import Summits.HodgeConjecture.HodgeConjecture.Theorems.MarkmanPartnerTransportK3Sq2TypeHodgeOfRMThird
import Summits.HodgeConjecture.HodgeConjecture.Theorems.MarkmanPartnerTransportIsometrySpannedThirdSelfAdjointScalar

/-!
# Route MarkmanPartnerTransport · target `K3Sq2TypeHodge` (stmt-HodgeConjecture-19649) — THE RESIDUE, BY RANK:
# the target BY NAME from (a) the real-multiplication third of K3 squares (`ρ(X) ≥ 4`) and (b) HC⁴ for the
# low-Picard fourfolds with a non-scalar self-adjoint Hodge endomorphism (`ρ(X) ≤ 3`, `E₀ ≠ ℚ`)

What the route's target still needs after gens 0–6, in one statement concluding `K3Sq2TypeHodge` BY NAME:

* at `ρ(X) ≥ 4` a K3 partner exists and transports (`hodgeConjectureFor_of_rmThird_of_four_le`, seven facts),
  leaving the REAL-MULTIPLICATION third of K3 squares: the cycle-induced-sector clause for projective K3
  surfaces `S` with `3 ≤ ρ(S) ≤ 16`, `End_Hdg T(S)` neither `ℚ` nor CM (hypothesis `hRM`, verbatim from
  `…K3Sq2TypeHodgeOfRMThird`);
* at `ρ(X) ≤ 3` (no partner) the partner-free theorem `hodgeConjectureFor_of_selfAdjointEndomorphisms_scalar`
  (three facts) settles every `X` whose `q`-self-adjoint rational Hodge endomorphisms of `T(X)` are rational
  scalars (`E₀ = ℚ`), leaving the fourfolds with `ρ(X) ≤ 3` carrying a NON-scalar such endomorphism
  (`E₀ ≠ ℚ`: real multiplication, or CM by a field of degree `≥ 4`) — hypothesis `hres`.

* `k3Sq2TypeHodge_of_rmThird_of_lowPicardNonScalar` — (nine named facts) → `hRM` → `hres` → `K3Sq2TypeHodge`.

CONDITIONAL; credits nothing; both brackets are open problems (van Geemen 2008 RM; no partner below rank 4).
No definition, no sorry. References: E. Markman, Compos. Math. 160 (2024); N. Buskin, J. reine angew. Math.
755 (2019); B. van Geemen, Michigan Math. J. 56 (2008); Yu. Zarhin, J. reine angew. Math. 341 (1983) Thm. 1.5.1.
-/

noncomputable section

set_option linter.dupNamespace false

open Module CategoryTheory MonoidalCategory
open Literature.AlgebraicTopology.SingularHomology
open Literature.AlgebraicGeometry Literature.AlgebraicGeometry.Motives Literature.AlgebraicGeometry.HodgeTheory
open Literature.AlgebraicGeometry.Hyperkaehler Literature.AlgebraicGeometry.Surfaces
open Literature.AlgebraicGeometry.HilbertScheme
open Summit.HodgeConjecture.HodgeConjecture.Theorems.NikulinTwinTransport
open Summit.HodgeConjecture.HodgeConjecture.Theorems.MarkmanPartnerTransport

namespace Summit.HodgeConjecture.HodgeConjecture.Theorems.MarkmanPartnerTransport.PartnerLattice

/-- `MarkedK3Sq[X, φ, P, z]`: VERBATIM the `let MarkedK3Sq := …` binder of the route declarations of
MarkmanPartnerTransport (clauses (m1)–(m6)). Local notation only. -/
local notation3 (prettyPrint := false) "MarkedK3Sq[" X ", " φ ", " P ", " z "]" =>
  (((IsIntegralClass P ∧ ∀ Q : complexBetti X (2 * 4), IsIntegralClass Q → ∃ n : ℤ, Q = n • P) ∧
    (∀ c : complexBetti X 2, IsIntegralClass c ↔ ∃ v : K3HilbertIndex → ℤ, φ c = fun i => (v i : ℂ)) ∧
    (∀ a : complexBetti X 2, cupPowTwo a 4 = ((3 : ℂ) * (k3HilbertForm 2 (φ a) (φ a)) ^ 2) • P) ∧
    (IsOfHodgeType 4 X 2 2 0 (LinearEquiv.symm φ z) ∧
      ∀ τ : complexBetti X 2, IsOfHodgeType 4 X 2 2 0 τ → ∃ t : ℂ, τ = t • LinearEquiv.symm φ z) ∧
    (∀ c : complexBetti X 2, IsOfHodgeType 4 X 2 1 1 c ↔
      (k3HilbertForm 2 (φ c) z = 0 ∧ k3HilbertForm 2 (φ c) (star z) = 0)) ∧
    (k3HilbertForm 2 z z = 0 ∧ 0 < (k3HilbertForm 2 (star z) z).re)))

/-- `Corr[μ, hS ; γ, y] = pr₁_*(pr₂^* y ∪ γ)` on `H²(S(ℂ); ℂ)`. Local notation only. -/
local notation3 (prettyPrint := false) "Corr[" μ ", " hS " ; " γ ", " y "]" =>
  complexGysin μ (IsSmoothProjective.tensor_holds hS hS) hS
    (SemiCartesianMonoidalCategory.fst _ _) (rfl : 2 * 1 + 2 * 2 + 2 * 2 = 2 * 1 + 2 * (2 + 2))
    (cupProduct (rfl : 2 * 1 + 2 * 2 = 2 * 1 + 2 * 2)
      (complexBetti.map (SemiCartesianMonoidalCategory.snd _ _) (2 * 1) y) γ)

/-- `hQXsa[X, φ]`: every `q`-SELF-ADJOINT rational Hodge endomorphism of `H²(X)` killing `N¹(X)` with
`q`-transcendental image is a rational scalar on `T(X)` (`E₀ = ℚ`). Local notation only. -/
local notation3 (prettyPrint := false) "hQXsa[" X ", " φ "]" =>
  ∀ f : complexBetti X 2 →ₗ[ℂ] complexBetti X 2,
    (∀ y, IsRationalClass y → IsRationalClass (f y)) →
    (∀ (i j : ℕ) y, IsOfHodgeType 4 X 2 i j y → IsOfHodgeType 4 X 2 i j (f y)) →
    (∀ d : complexBetti X 2, d ∈ algebraicClasses X 1 → f d = 0) →
    (∀ y : complexBetti X 2, ∀ d : complexBetti X 2, d ∈ algebraicClasses X 1 →
      k3HilbertForm 2 (φ (f y)) (φ d) = 0) →
    (∀ y w : complexBetti X 2, k3HilbertForm 2 (φ (f y)) (φ w) = k3HilbertForm 2 (φ y) (φ (f w))) →
    ∃ a : ℚ, ∀ y : complexBetti X 2,
      (∀ d : complexBetti X 2, d ∈ algebraicClasses X 1 → k3HilbertForm 2 (φ y) (φ d) = 0) →
      f y = (a : ℂ) • y

/-- **The route's target from its two open residues** (module docstring): the real-multiplication third of
K3 squares (`ρ(X) ≥ 4`, via partner existence and transport) and HC⁴ for marked fourfolds with `ρ(X) ≤ 3`
admitting a non-scalar `q`-self-adjoint rational Hodge endomorphism of `T(X)`; modulo nine published facts.
[cite: Markman2024, §1.1 Thm. 1.1 and Thm. 1.4] [cite: Zarhin1983HodgeGroupsK3, Thm. 1.5.1]
[cite: Vangeemen2008, Lemma 3.2] [cite: Buskin2019, Thm. 1.1] -/
theorem k3Sq2TypeHodge_of_rmThird_of_lowPicardNonScalar (hP : Huybrechts_K3_periodSurjective_projective)
    (hB : Beauville1983_hilbertSquare_markedIncidence)
    (hρ : Beauville1983_hilbertSquare_blowupDiagonal_surjection)
    (hMk : Markman2024_rationalHodgeIsometry_lift_algebraic_marked)
    (hcup : Voisin2003_cupProduct_algebraicClasses) (hBu : Buskin2019_hodgeIsometry_algebraic)
    (hmark : Huybrechts_K3_marking_exists) (hV : VerbitskyGuan_cohomology_K3HilbertSquareType)
    (hO : OGrady2008_dualBBFClass_algebraic)
    (hRM : ∀ (S : SchemeOver ℂ) (hS : IsK3Surface S), ¬ HasComplexMultiplication S →
      3 ≤ Module.finrank ℂ ↥(algebraicClasses S 1) → Module.finrank ℂ ↥(algebraicClasses S 1) ≤ 16 →
      (¬ ∀ (f : complexBetti S (2 * 1) →ₗ[ℂ] complexBetti S (2 * 1)),
        (∀ y, IsRationalClass y → IsRationalClass (f y)) →
        (∀ (i j : ℕ) y, IsOfHodgeType 2 S (2 * 1) i j y → IsOfHodgeType 2 S (2 * 1) i j (f y)) →
        (∀ d ∈ algebraicClasses S 1, f d = 0) →
        (∀ y : complexBetti S (2 * 1), ∀ d ∈ algebraicClasses S 1,
          cupProduct (rfl : 2 * 1 + 2 * 1 = 2 * 2) (f y) d = 0) →
        ∃ a : ℚ, ∀ y : complexBetti S (2 * 1),
          (∀ d ∈ algebraicClasses S 1, cupProduct (rfl : 2 * 1 + 2 * 1 = 2 * 2) y d = 0) →
            f y = (a : ℂ) • y) →
      ∀ (f : complexBetti S (2 * 1) →ₗ[ℂ] complexBetti S (2 * 1)),
        (∀ y, IsRationalClass y → IsRationalClass (f y)) →
        (∀ (i j : ℕ) y, IsOfHodgeType 2 S (2 * 1) i j y → IsOfHodgeType 2 S (2 * 1) i j (f y)) →
        (∀ d ∈ algebraicClasses S 1, f d = 0) →
        (∀ y : complexBetti S (2 * 1), ∀ d ∈ algebraicClasses S 1,
          cupProduct (rfl : 2 * 1 + 2 * 1 = 2 * 2) (f y) d = 0) →
        ∃ g : complexBetti S (2 * 1) →ₗ[ℂ] complexBetti S (2 * 1),
          (∀ d ∈ algebraicClasses S 1, g d ∈ algebraicClasses S 1) ∧
          (∃ γ ∈ algebraicClasses (S ⊗ S) 2, ∀ y : complexBetti S (2 * 1),
            g y = Corr[complexOrientationFamily, hS.isSmoothProjective ; γ, y]) ∧
          ∀ y : complexBetti S (2 * 1),
            (∀ d ∈ algebraicClasses S 1, cupProduct (rfl : 2 * 1 + 2 * 1 = 2 * 2) y d = 0) →
              f y = g y)
    (hres : ∀ (X : SchemeOver ℂ), IsSmoothProjective 4 X → IsOfK3HilbertSquareType X →
      ∀ (φ : complexBetti X 2 ≃ₗ[ℂ] (K3HilbertIndex → ℂ)) (P : complexBetti X (2 * 4)) (z : K3HilbertIndex → ℂ),
      MarkedK3Sq[X, φ, P, z] → Module.finrank ℂ ↥(algebraicClasses X 1) ≤ 3 →
      ∀ f : complexBetti X 2 →ₗ[ℂ] complexBetti X 2,
        (∀ y, IsRationalClass y → IsRationalClass (f y)) →
        (∀ (i j : ℕ) y, IsOfHodgeType 4 X 2 i j y → IsOfHodgeType 4 X 2 i j (f y)) →
        (∀ d : complexBetti X 2, d ∈ algebraicClasses X 1 → f d = 0) →
        (∀ y : complexBetti X 2, ∀ d : complexBetti X 2, d ∈ algebraicClasses X 1 →
          k3HilbertForm 2 (φ (f y)) (φ d) = 0) →
        (∀ y w : complexBetti X 2, k3HilbertForm 2 (φ (f y)) (φ w) = k3HilbertForm 2 (φ y) (φ (f w))) →
        (∀ a : ℚ, ∃ y : complexBetti X 2,
          (∀ d : complexBetti X 2, d ∈ algebraicClasses X 1 → k3HilbertForm 2 (φ y) (φ d) = 0) ∧
            f y ≠ (a : ℂ) • y) →
        HodgeConjectureFor 4 X) :
    Summit.HodgeConjecture.HodgeConjecture.Theses.MarkmanPartnerTransport.K3Sq2TypeHodge := by
  delta Summit.HodgeConjecture.HodgeConjecture.Theses.MarkmanPartnerTransport.K3Sq2TypeHodge
  intro _ X hX hK φ P z hM
  by_cases h4 : 4 ≤ Module.finrank ℂ (algebraicClasses X 1)
  · exact hodgeConjectureFor_of_rmThird_of_four_le hP hB hρ hMk hcup hBu hmark hRM hX hK hM h4
  · by_cases h : hQXsa[X, φ]
    · exact hodgeConjectureFor_of_selfAdjointEndomorphisms_scalar hV hO hcup hX hK hM h
    · push Not at h
      obtain ⟨f, h1, h2, h3, h5, h6, hne⟩ := h
      exact hres X hX hK φ P z hM (by omega) f h1 h2 h3 h5 h6 hne

end Summit.HodgeConjecture.HodgeConjecture.Theorems.MarkmanPartnerTransport.PartnerLattice

end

**********

Take the records above and return, word for word, only the lines that fall from the line with "f y = (a : ℂ) • y) →" to the line with "h : hQXsa[X, φ]", both of them included.

            f y = (a : ℂ) • y) →
      ∀ (f : complexBetti S (2 * 1) →ₗ[ℂ] complexBetti S (2 * 1)),
        (∀ y, IsRationalClass y → IsRationalClass (f y)) →
        (∀ (i j : ℕ) y, IsOfHodgeType 2 S (2 * 1) i j y → IsOfHodgeType 2 S (2 * 1) i j (f y)) →
        (∀ d ∈ algebraicClasses S 1, f d = 0) →
        (∀ y : complexBetti S (2 * 1), ∀ d ∈ algebraicClasses S 1,
          cupProduct (rfl : 2 * 1 + 2 * 1 = 2 * 2) (f y) d = 0) →
        ∃ g : complexBetti S (2 * 1) →ₗ[ℂ] complexBetti S (2 * 1),
          (∀ d ∈ algebraicClasses S 1, g d ∈ algebraicClasses S 1) ∧
          (∃ γ ∈ algebraicClasses (S ⊗ S) 2, ∀ y : complexBetti S (2 * 1),
            g y = Corr[complexOrientationFamily, hS.isSmoothProjective ; γ, y]) ∧
          ∀ y : complexBetti S (2 * 1),
            (∀ d ∈ algebraicClasses S 1, cupProduct (rfl : 2 * 1 + 2 * 1 = 2 * 2) y d = 0) →
              f y = g y)
    (hres : ∀ (X : SchemeOver ℂ), IsSmoothProjective 4 X → IsOfK3HilbertSquareType X →
      ∀ (φ : complexBetti X 2 ≃ₗ[ℂ] (K3HilbertIndex → ℂ)) (P : complexBetti X (2 * 4)) (z : K3HilbertIndex → ℂ),
      MarkedK3Sq[X, φ, P, z] → Module.finrank ℂ ↥(algebraicClasses X 1) ≤ 3 →
      ∀ f : complexBetti X 2 →ₗ[ℂ] complexBetti X 2,
        (∀ y, IsRationalClass y → IsRationalClass (f y)) →
        (∀ (i j : ℕ) y, IsOfHodgeType 4 X 2 i j y → IsOfHodgeType 4 X 2 i j (f y)) →
        (∀ d : complexBetti X 2, d ∈ algebraicClasses X 1 → f d = 0) →
        (∀ y : complexBetti X 2, ∀ d : complexBetti X 2, d ∈ algebraicClasses X 1 →
          k3HilbertForm 2 (φ (f y)) (φ d) = 0) →
        (∀ y w : complexBetti X 2, k3HilbertForm 2 (φ (f y)) (φ w) = k3HilbertForm 2 (φ y) (φ (f w))) →
        (∀ a : ℚ, ∃ y : complexBetti X 2,
          (∀ d : complexBetti X 2, d ∈ algebraicClasses X 1 → k3HilbertForm 2 (φ y) (φ d) = 0) ∧
            f y ≠ (a : ℂ) • y) →
        HodgeConjectureFor 4 X) :
    Summit.HodgeConjecture.HodgeConjecture.Theses.MarkmanPartnerTransport.K3Sq2TypeHodge := by
  delta Summit.HodgeConjecture.HodgeConjecture.Theses.MarkmanPartnerTransport.K3Sq2TypeHodge
  intro _ X hX hK φ P z hM
  by_cases h4 : 4 ≤ Module.finrank ℂ (algebraicClasses X 1)
  · exact hodgeConjectureFor_of_rmThird_of_four_le hP hB hρ hMk hcup hBu hmark hRM hX hK hM h4
  · by_cases h : hQXsa[X, φ]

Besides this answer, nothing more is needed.